» **WHAT TO PRODUCE**:
Identify, in the records below, every line where the string "named" appears, and copy each such line.
━━ INFORMATION ━━
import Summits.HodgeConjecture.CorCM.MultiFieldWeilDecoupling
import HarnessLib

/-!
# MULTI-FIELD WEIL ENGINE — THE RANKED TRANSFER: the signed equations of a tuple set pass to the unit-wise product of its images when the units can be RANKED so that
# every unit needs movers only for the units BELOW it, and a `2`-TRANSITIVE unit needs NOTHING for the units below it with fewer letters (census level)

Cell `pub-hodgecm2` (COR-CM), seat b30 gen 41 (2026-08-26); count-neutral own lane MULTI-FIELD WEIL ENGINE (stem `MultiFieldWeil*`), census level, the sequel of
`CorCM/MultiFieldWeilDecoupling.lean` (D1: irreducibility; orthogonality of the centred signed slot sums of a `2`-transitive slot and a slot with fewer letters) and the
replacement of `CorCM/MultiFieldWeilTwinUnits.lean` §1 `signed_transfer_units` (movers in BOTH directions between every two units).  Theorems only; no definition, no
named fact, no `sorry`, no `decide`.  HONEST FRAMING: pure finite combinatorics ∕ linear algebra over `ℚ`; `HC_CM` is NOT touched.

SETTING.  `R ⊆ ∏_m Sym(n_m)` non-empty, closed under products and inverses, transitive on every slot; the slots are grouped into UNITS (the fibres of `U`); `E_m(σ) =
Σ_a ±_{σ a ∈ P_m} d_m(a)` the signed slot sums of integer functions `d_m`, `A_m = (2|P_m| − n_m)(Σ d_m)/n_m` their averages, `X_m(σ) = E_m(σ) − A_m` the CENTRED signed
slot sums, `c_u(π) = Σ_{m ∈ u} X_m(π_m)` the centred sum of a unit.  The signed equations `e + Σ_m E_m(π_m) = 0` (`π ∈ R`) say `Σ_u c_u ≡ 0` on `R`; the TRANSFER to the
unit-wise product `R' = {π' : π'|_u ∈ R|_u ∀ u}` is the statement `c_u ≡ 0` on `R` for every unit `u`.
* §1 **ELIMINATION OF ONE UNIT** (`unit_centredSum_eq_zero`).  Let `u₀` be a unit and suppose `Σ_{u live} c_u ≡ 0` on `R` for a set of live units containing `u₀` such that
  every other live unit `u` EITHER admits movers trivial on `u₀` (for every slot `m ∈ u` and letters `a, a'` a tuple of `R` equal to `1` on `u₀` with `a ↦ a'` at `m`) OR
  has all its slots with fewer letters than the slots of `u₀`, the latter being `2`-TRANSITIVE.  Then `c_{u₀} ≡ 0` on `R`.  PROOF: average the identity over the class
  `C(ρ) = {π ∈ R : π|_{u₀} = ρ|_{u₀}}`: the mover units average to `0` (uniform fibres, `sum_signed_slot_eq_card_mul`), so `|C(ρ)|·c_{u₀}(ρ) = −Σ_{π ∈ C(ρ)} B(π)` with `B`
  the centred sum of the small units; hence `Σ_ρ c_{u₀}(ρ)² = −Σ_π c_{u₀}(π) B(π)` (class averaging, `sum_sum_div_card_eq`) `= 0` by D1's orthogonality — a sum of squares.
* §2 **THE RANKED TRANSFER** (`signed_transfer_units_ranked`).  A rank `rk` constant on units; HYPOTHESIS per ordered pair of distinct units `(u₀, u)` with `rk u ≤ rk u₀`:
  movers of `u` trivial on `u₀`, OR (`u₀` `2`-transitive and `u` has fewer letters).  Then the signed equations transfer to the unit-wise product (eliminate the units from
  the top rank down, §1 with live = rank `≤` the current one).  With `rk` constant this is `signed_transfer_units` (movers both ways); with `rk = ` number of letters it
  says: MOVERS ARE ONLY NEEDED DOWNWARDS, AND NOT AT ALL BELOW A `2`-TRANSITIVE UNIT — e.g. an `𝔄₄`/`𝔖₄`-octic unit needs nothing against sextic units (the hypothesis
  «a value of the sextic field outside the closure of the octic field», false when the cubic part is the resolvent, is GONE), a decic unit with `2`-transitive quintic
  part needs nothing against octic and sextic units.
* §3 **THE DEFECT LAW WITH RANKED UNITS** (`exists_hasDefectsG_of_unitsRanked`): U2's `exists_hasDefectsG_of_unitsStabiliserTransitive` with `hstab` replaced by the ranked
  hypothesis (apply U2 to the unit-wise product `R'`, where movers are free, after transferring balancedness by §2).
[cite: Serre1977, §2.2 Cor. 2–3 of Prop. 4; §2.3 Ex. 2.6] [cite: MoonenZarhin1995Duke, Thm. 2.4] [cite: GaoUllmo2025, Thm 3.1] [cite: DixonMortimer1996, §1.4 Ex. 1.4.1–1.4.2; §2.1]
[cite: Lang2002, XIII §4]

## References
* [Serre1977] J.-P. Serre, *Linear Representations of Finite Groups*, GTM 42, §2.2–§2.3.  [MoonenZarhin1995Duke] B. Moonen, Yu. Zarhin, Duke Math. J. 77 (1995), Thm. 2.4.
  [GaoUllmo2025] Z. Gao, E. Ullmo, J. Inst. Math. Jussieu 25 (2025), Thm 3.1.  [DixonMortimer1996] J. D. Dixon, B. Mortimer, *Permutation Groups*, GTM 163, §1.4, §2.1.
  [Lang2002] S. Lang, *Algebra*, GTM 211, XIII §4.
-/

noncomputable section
━━━
━━ INFORMATION ━━
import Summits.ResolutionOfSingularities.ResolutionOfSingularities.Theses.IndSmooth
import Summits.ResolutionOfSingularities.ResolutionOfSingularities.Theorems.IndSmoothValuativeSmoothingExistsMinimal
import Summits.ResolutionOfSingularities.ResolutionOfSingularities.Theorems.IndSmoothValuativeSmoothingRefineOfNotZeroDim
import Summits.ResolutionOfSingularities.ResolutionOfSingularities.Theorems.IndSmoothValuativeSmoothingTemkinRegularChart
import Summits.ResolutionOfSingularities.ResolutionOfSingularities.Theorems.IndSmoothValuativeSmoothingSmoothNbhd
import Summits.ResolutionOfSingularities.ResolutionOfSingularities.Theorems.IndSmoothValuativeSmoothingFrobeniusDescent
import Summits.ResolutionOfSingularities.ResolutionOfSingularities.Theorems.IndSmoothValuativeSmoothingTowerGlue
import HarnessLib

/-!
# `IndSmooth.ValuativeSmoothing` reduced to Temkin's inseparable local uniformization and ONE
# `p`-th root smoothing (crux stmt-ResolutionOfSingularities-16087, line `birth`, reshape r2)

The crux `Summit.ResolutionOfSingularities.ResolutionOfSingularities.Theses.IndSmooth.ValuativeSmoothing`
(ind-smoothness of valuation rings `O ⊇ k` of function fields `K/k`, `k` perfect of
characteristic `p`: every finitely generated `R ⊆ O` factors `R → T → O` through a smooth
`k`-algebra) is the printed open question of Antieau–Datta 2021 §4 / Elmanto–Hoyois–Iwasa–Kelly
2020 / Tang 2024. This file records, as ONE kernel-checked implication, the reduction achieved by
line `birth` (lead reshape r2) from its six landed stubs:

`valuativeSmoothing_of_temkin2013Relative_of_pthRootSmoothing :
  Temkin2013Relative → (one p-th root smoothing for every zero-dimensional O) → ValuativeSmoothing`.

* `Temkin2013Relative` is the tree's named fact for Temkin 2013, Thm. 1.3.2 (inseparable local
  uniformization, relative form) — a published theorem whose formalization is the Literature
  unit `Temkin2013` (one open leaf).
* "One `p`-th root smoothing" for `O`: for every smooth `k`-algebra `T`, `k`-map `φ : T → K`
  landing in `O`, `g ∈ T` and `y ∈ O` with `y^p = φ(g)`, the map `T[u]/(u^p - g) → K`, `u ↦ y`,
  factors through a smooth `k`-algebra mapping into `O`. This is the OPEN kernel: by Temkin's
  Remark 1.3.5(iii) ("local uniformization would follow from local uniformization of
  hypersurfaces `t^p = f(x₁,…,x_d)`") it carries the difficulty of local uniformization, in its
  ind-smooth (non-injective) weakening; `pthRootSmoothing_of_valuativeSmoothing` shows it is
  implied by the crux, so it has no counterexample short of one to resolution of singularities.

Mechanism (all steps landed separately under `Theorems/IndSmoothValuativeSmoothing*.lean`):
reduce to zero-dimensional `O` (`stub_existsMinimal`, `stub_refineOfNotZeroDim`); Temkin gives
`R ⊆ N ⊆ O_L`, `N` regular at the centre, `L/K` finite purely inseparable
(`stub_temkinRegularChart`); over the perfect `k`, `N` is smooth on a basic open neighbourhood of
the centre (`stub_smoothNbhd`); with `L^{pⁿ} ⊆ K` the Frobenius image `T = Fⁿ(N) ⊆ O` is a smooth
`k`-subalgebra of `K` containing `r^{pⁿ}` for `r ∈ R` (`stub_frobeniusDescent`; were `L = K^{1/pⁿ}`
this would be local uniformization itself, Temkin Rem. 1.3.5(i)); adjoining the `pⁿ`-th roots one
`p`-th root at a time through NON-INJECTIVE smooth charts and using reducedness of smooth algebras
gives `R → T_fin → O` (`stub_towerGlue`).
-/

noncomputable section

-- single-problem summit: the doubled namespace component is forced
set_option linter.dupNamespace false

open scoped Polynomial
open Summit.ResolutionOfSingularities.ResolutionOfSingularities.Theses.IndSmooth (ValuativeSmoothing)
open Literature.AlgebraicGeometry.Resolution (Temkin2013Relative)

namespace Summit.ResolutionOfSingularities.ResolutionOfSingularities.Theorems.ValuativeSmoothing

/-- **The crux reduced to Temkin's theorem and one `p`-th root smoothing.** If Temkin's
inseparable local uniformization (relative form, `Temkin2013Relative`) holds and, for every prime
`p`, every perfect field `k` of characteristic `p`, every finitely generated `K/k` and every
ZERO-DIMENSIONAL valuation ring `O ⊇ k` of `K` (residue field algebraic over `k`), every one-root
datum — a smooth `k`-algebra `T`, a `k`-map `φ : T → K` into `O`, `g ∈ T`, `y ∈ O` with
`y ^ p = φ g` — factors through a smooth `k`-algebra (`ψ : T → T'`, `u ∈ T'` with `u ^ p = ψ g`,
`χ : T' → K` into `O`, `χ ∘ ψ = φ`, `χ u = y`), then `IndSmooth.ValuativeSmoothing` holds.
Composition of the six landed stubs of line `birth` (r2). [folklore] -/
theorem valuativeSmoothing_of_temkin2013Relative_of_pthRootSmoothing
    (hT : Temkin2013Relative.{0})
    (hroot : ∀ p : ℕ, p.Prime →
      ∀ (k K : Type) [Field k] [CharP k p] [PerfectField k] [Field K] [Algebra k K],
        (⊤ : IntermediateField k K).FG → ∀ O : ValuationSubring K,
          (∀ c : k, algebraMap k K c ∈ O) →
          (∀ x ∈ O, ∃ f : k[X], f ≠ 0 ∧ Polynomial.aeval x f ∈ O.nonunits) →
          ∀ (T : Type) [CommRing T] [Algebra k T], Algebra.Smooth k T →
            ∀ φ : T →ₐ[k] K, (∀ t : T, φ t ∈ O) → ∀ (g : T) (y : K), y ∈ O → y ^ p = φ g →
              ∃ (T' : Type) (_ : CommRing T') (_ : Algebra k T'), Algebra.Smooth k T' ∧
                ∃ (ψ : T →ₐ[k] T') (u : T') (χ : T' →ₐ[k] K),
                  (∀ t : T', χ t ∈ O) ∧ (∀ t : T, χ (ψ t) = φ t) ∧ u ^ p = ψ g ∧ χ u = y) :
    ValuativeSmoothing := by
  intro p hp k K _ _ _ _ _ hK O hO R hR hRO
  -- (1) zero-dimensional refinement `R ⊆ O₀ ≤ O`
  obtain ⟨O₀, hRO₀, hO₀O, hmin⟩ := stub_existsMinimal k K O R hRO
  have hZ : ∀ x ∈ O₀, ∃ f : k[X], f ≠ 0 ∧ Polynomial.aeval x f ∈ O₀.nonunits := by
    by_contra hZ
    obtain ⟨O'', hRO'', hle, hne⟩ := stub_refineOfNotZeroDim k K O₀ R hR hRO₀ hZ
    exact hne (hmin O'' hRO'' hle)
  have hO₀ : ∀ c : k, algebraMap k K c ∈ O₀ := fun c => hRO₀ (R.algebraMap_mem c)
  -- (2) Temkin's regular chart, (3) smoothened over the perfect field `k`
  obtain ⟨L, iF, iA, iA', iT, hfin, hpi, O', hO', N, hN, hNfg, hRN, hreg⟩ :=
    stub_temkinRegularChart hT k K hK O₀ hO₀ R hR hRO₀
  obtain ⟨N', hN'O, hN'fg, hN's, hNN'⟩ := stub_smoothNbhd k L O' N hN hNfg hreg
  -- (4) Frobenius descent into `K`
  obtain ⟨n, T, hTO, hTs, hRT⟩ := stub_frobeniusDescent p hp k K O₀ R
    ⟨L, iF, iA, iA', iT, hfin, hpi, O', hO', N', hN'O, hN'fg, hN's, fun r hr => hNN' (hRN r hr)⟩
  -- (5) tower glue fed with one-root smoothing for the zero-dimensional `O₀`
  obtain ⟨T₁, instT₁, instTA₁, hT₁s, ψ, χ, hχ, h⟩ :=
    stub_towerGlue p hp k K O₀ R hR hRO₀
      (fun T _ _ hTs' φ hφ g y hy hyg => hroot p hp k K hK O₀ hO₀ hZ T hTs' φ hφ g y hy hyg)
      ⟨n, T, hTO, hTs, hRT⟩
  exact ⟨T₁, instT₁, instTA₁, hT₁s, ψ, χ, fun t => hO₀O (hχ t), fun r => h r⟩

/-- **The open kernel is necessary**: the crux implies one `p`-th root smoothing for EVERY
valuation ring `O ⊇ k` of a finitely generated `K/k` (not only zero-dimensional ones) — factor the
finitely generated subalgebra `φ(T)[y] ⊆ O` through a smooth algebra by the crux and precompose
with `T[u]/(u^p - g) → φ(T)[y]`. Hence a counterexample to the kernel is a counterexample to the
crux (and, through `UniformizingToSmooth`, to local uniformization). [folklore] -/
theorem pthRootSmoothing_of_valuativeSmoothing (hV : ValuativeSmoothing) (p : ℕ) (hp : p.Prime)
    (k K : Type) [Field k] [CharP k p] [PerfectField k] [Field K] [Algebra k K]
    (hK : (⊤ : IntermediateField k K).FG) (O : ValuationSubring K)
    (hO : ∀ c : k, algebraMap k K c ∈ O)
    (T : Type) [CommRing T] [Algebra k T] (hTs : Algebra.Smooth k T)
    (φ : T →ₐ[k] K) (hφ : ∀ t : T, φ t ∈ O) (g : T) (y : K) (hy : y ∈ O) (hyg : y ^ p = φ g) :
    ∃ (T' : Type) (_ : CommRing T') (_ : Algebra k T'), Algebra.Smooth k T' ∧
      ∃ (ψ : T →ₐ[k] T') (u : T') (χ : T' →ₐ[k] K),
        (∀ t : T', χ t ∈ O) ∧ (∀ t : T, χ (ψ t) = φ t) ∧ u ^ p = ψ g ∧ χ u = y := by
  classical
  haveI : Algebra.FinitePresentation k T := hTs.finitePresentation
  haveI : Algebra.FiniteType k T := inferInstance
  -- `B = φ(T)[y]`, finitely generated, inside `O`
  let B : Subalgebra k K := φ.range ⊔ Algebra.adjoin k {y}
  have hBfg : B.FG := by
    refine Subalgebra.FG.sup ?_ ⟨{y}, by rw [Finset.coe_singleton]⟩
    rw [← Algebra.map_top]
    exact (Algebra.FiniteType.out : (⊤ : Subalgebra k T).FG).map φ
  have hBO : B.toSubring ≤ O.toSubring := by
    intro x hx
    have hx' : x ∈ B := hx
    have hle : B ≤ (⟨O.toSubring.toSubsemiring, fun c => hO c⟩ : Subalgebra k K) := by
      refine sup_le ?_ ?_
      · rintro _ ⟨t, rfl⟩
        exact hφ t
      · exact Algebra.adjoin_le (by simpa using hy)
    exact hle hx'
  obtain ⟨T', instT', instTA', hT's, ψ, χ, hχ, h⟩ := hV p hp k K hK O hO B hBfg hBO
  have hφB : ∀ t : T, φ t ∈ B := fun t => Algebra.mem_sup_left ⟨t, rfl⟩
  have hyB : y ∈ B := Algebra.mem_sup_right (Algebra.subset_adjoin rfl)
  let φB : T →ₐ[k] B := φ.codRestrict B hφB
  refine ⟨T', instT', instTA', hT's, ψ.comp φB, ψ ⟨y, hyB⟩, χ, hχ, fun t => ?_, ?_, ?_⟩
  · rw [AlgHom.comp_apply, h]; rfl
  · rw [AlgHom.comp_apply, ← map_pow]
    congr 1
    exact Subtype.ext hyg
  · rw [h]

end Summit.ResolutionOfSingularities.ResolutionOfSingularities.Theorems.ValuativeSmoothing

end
━━━
» **ANSWER AREA**:
named fact, no `sorry`, no `decide`.  HONEST FRAMING: pure finite combinatorics ∕ linear algebra over `ℚ`; `HC_CM` is NOT touched.
* `Temkin2013Relative` is the tree's named fact for Temkin 2013, Thm. 1.3.2 (inseparable local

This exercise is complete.